**What you have to do**
Produce a copy of every line in the records that holds the string "dimension".

═══ Data section

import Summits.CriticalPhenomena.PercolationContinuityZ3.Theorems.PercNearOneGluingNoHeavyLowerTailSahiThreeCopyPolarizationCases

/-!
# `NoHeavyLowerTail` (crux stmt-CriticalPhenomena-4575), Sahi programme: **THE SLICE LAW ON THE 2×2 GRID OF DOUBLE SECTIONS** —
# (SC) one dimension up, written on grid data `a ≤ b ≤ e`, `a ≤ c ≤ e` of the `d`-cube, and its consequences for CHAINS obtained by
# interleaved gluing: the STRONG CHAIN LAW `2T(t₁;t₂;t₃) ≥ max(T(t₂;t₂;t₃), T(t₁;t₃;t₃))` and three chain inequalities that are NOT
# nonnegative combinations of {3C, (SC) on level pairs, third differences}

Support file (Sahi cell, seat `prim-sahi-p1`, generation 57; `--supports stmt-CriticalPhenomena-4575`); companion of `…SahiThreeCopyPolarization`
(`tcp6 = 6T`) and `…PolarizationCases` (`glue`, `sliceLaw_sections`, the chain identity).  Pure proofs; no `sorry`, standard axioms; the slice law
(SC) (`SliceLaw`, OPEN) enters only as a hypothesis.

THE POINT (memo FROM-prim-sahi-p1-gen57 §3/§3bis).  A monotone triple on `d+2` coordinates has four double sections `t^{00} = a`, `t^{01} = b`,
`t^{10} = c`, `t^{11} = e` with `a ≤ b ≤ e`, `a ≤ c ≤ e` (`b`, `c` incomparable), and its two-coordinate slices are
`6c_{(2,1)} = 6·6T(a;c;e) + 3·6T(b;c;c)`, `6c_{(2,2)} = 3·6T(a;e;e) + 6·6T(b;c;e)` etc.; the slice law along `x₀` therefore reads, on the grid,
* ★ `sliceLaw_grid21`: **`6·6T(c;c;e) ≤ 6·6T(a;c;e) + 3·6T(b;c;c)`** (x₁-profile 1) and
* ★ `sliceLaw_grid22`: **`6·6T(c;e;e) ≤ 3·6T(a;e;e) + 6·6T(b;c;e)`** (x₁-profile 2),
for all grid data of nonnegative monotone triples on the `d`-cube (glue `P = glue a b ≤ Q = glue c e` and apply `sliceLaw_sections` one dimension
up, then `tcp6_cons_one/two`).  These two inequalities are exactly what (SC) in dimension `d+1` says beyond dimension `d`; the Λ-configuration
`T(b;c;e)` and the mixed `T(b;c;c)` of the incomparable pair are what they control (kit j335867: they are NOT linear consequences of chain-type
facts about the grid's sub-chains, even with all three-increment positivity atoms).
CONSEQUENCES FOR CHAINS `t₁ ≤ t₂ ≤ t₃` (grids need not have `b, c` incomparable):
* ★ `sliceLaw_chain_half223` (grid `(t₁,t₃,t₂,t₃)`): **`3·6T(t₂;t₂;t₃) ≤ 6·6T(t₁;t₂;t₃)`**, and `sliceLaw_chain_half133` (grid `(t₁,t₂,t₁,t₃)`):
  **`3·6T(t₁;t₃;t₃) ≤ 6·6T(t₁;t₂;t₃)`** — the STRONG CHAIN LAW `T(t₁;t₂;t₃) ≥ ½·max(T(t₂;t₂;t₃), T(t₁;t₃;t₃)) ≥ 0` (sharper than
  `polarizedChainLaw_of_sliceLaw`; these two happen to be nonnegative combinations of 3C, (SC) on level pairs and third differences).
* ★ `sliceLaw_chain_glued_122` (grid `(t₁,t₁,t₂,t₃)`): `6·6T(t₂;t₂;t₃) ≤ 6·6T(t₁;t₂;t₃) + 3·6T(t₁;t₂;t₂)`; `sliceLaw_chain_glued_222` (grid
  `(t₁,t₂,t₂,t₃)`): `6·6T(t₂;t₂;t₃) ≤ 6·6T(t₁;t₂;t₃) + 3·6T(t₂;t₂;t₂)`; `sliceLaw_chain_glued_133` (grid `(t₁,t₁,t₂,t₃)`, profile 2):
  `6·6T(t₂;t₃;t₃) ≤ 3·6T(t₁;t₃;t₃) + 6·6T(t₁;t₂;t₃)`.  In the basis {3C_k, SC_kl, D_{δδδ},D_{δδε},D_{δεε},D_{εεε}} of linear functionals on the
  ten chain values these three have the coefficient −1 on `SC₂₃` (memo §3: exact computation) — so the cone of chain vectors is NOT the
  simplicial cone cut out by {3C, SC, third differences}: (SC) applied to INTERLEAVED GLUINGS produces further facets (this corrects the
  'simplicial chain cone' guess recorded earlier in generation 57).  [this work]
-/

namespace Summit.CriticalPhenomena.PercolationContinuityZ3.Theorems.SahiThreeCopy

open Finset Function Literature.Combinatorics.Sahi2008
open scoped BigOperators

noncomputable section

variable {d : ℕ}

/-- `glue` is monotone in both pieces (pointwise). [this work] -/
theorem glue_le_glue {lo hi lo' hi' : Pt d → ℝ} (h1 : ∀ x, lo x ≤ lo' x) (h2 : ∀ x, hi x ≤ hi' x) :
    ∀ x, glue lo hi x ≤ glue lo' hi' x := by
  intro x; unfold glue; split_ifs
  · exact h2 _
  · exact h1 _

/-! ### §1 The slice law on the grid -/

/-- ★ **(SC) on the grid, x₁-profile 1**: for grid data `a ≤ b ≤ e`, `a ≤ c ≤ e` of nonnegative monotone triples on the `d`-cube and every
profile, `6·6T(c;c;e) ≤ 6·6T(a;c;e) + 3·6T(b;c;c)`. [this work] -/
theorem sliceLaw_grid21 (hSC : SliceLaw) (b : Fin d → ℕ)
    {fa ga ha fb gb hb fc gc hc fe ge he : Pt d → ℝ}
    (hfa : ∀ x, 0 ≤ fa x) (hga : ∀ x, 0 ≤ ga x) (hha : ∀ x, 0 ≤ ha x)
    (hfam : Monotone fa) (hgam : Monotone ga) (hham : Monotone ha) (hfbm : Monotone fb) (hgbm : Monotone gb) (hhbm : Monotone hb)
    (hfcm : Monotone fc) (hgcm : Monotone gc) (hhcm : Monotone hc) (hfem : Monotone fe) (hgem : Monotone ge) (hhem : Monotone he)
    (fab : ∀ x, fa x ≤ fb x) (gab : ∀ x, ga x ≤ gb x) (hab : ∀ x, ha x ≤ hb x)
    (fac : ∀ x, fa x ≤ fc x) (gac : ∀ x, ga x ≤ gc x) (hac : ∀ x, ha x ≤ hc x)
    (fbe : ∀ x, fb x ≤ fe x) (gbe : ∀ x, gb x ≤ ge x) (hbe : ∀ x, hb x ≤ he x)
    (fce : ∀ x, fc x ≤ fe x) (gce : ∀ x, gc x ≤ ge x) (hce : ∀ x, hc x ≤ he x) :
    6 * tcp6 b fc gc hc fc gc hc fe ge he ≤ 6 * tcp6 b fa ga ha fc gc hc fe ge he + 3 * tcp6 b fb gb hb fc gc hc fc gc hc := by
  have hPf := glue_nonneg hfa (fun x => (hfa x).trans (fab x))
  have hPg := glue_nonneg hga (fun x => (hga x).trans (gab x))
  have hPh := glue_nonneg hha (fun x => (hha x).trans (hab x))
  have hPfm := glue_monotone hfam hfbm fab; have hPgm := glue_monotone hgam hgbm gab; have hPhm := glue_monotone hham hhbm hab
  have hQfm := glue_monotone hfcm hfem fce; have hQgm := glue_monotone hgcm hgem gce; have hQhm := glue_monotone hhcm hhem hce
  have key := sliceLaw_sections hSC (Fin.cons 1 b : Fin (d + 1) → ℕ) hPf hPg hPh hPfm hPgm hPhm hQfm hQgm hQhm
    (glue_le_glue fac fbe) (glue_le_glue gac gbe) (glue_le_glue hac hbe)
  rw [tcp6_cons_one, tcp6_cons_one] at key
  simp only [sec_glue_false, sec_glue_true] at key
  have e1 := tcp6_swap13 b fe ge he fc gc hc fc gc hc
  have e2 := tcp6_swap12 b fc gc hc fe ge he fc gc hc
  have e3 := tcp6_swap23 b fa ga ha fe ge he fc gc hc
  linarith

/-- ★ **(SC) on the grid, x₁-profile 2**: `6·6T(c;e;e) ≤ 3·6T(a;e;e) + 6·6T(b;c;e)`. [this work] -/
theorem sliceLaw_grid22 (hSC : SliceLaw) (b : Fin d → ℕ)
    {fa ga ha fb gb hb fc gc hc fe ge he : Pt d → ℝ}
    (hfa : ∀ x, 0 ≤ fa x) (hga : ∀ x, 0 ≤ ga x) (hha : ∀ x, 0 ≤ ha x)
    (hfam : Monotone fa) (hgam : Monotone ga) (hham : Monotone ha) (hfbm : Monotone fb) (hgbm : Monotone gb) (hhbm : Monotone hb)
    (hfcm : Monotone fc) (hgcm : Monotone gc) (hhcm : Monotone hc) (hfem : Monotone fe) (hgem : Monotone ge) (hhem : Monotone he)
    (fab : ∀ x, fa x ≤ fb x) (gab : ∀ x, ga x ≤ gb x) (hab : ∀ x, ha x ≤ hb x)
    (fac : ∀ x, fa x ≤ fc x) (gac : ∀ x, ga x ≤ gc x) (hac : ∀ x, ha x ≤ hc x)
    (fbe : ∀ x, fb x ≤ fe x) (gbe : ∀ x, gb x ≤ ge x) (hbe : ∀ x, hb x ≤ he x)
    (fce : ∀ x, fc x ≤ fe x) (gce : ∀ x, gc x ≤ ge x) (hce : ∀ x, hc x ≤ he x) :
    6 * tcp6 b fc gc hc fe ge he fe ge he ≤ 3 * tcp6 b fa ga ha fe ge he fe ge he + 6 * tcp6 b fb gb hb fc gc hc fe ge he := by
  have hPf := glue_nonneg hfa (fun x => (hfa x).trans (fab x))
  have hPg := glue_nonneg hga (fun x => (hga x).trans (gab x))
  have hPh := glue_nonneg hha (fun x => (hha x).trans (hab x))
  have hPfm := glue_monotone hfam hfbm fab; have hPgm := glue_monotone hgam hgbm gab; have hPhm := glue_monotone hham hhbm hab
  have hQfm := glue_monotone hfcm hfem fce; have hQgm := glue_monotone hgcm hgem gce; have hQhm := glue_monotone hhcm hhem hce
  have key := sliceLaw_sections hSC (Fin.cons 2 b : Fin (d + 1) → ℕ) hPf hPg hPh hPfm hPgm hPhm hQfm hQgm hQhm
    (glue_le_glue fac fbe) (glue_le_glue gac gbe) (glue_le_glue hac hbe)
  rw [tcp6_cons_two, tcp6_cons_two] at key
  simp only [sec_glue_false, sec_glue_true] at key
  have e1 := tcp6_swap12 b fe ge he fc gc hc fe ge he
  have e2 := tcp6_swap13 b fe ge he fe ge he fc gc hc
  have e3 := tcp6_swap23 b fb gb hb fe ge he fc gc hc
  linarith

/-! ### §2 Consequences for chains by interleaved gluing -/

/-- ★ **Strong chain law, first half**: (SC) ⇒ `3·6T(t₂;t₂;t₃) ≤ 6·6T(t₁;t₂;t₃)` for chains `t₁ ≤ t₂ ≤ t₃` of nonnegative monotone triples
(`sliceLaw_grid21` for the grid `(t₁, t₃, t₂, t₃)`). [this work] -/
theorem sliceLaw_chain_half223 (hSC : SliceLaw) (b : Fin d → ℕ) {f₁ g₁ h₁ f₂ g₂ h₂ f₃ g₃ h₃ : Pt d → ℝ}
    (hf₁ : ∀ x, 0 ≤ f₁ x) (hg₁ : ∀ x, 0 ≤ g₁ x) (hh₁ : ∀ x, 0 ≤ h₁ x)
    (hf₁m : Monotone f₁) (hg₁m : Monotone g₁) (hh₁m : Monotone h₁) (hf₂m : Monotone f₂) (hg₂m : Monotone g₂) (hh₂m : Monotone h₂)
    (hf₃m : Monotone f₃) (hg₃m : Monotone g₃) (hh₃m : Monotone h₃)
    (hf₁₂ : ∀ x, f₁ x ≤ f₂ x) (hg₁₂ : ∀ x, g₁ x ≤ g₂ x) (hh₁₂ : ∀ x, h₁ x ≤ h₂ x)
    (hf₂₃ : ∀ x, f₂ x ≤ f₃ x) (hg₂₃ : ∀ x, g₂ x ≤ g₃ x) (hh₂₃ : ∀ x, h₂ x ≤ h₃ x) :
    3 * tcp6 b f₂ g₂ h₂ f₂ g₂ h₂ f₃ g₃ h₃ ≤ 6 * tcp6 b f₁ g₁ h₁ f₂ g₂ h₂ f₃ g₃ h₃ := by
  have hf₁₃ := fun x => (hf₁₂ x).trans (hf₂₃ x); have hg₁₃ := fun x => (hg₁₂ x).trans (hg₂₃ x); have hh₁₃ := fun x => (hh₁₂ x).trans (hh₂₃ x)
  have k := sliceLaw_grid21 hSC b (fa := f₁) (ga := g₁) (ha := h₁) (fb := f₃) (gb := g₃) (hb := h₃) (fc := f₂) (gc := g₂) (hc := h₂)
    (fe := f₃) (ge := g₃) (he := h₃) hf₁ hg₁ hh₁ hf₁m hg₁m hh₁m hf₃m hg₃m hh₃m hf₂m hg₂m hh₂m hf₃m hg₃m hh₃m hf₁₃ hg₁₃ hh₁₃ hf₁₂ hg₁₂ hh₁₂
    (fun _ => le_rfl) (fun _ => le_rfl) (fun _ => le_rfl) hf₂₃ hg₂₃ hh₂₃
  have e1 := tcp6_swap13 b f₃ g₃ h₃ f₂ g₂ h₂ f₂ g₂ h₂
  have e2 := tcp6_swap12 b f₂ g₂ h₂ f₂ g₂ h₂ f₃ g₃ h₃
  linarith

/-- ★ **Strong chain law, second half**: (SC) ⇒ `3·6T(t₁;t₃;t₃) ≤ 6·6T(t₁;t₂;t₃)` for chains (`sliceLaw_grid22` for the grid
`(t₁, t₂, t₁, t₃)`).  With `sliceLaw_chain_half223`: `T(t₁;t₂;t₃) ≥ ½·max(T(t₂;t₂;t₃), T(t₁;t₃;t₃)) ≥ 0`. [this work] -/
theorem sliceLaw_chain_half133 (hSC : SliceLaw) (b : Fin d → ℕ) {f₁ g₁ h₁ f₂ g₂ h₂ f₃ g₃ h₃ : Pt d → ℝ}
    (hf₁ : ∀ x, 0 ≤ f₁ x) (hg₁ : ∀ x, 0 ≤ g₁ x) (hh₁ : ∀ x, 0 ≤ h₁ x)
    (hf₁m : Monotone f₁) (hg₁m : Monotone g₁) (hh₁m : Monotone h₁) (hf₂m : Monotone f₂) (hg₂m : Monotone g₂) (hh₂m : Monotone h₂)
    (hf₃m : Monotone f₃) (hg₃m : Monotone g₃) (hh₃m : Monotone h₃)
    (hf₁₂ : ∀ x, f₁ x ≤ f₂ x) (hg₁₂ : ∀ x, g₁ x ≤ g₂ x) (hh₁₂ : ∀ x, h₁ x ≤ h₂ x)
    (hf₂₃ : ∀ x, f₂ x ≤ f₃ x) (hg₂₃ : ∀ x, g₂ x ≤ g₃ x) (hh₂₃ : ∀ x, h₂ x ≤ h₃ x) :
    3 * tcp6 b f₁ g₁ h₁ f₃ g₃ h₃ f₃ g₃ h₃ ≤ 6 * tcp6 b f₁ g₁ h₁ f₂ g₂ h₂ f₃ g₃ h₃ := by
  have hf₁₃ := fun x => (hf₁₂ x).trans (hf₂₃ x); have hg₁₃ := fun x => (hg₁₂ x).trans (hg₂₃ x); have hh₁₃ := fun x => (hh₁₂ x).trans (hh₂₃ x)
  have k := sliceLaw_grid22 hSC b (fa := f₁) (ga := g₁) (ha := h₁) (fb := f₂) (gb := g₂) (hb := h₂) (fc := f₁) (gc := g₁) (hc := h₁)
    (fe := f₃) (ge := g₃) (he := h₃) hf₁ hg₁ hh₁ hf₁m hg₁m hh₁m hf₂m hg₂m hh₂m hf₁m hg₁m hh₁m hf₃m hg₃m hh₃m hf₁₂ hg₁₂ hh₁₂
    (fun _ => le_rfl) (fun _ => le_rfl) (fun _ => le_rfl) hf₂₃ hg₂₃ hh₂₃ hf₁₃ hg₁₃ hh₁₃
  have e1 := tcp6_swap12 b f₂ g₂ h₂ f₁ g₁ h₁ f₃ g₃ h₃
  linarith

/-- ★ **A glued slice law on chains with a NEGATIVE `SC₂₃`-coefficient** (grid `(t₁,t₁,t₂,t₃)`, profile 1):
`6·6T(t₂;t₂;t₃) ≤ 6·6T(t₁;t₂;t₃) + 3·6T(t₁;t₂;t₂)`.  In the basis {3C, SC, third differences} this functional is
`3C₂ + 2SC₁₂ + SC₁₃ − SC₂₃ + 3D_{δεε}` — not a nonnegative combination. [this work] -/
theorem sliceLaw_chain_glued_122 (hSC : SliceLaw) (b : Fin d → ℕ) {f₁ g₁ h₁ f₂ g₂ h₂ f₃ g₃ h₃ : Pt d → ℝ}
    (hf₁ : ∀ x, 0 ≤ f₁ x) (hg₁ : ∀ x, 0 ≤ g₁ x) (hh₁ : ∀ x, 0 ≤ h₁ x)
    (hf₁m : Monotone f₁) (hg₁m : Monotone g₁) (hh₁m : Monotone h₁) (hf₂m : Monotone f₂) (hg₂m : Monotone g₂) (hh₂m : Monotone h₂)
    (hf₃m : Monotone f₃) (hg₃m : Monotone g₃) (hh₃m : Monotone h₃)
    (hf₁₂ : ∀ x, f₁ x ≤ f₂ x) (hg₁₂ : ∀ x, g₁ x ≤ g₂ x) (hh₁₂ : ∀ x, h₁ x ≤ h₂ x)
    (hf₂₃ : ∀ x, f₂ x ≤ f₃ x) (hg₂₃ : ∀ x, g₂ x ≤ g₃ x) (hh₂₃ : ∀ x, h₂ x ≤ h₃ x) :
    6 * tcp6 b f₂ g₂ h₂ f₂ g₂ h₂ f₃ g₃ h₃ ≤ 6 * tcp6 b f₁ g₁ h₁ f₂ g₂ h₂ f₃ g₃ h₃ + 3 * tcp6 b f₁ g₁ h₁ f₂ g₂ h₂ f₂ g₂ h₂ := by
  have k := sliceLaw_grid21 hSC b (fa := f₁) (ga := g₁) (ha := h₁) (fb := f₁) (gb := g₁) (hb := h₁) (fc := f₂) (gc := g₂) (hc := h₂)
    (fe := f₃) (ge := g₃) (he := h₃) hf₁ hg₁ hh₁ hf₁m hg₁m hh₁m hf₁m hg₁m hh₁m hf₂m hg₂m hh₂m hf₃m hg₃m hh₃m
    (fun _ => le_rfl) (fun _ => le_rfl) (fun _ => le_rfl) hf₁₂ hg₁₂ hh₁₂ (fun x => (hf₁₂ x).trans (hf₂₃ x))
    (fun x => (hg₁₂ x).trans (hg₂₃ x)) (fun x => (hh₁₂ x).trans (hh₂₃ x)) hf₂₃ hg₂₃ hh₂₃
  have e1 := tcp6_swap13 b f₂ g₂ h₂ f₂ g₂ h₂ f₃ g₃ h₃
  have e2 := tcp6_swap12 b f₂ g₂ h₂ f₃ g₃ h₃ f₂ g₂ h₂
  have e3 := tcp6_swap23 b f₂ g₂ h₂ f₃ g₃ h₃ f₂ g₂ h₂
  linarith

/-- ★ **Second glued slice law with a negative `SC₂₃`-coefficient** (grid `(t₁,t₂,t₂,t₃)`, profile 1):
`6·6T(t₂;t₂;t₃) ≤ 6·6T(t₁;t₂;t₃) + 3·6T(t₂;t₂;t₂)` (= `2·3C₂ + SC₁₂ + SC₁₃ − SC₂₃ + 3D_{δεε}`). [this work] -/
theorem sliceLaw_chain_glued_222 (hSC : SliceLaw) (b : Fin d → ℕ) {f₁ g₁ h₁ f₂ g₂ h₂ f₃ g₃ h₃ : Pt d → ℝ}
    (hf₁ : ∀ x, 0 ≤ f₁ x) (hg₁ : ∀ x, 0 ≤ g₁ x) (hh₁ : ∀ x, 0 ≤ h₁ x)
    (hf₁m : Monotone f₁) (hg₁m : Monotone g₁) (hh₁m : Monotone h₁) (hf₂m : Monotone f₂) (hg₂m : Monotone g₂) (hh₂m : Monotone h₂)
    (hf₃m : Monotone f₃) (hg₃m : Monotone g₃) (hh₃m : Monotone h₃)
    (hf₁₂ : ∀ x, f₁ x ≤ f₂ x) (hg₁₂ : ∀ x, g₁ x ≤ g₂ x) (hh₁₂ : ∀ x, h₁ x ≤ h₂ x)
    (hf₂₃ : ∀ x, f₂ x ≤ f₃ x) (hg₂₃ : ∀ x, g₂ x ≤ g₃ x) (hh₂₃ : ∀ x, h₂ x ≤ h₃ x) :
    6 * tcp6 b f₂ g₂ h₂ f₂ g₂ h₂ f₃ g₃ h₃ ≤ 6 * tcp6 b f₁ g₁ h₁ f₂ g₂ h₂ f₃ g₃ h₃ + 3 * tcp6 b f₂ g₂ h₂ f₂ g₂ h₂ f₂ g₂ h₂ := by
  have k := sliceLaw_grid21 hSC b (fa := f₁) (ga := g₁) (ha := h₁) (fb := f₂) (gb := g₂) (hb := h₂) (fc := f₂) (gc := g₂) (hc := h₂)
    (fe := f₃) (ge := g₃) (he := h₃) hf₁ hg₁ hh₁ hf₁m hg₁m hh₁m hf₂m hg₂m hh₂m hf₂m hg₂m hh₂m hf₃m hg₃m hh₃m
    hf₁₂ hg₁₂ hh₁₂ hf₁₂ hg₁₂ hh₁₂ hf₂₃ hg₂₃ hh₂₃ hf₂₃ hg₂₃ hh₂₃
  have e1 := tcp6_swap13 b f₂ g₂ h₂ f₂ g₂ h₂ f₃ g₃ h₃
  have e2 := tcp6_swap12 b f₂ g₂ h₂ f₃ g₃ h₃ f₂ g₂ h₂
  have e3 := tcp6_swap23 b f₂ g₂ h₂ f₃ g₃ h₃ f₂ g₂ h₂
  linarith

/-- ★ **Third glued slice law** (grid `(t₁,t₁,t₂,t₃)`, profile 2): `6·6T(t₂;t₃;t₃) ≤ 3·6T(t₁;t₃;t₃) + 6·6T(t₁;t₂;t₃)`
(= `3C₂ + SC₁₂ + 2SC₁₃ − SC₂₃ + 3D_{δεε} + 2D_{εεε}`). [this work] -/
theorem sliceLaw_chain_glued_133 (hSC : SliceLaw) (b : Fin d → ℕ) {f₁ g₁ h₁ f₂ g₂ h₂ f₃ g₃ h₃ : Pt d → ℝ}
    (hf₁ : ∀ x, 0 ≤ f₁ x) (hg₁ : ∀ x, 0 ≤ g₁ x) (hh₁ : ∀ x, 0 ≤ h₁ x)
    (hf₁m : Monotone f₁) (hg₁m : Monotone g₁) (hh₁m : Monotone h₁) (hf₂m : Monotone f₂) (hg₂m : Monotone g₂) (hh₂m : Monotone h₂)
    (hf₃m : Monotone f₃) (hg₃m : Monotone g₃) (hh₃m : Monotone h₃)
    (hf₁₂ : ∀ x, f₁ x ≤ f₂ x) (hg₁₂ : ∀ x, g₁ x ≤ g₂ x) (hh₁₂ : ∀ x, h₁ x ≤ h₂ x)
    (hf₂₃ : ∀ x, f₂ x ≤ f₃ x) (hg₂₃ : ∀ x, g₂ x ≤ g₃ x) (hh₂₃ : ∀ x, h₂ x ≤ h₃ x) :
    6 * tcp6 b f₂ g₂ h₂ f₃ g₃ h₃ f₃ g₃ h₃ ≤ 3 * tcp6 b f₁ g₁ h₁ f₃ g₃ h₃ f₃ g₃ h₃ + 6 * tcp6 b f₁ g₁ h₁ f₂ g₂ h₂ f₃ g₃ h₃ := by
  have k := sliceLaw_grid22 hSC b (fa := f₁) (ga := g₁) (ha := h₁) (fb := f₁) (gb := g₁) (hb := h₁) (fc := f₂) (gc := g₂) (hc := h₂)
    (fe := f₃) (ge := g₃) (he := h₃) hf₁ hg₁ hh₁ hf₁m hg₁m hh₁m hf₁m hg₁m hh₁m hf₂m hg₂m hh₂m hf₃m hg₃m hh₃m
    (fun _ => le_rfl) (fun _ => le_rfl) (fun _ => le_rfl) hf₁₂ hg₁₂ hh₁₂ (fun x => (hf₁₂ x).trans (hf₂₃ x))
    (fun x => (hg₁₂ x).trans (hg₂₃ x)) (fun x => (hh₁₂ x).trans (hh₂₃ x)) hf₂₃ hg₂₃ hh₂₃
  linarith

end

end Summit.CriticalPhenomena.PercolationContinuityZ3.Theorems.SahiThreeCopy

══════

**Answer box**
# (SC) one dimension up, written on grid data `a ≤ b ≤ e`, `a ≤ c ≤ e` of the `d`-cube, and its consequences for CHAINS obtained by
for all grid data of nonnegative monotone triples on the `d`-cube (glue `P = glue a b ≤ Q = glue c e` and apply `sliceLaw_sections` one dimension
up, then `tcp6_cons_one/two`).  These two inequalities are exactly what (SC) in dimension `d+1` says beyond dimension `d`; the Λ-configuration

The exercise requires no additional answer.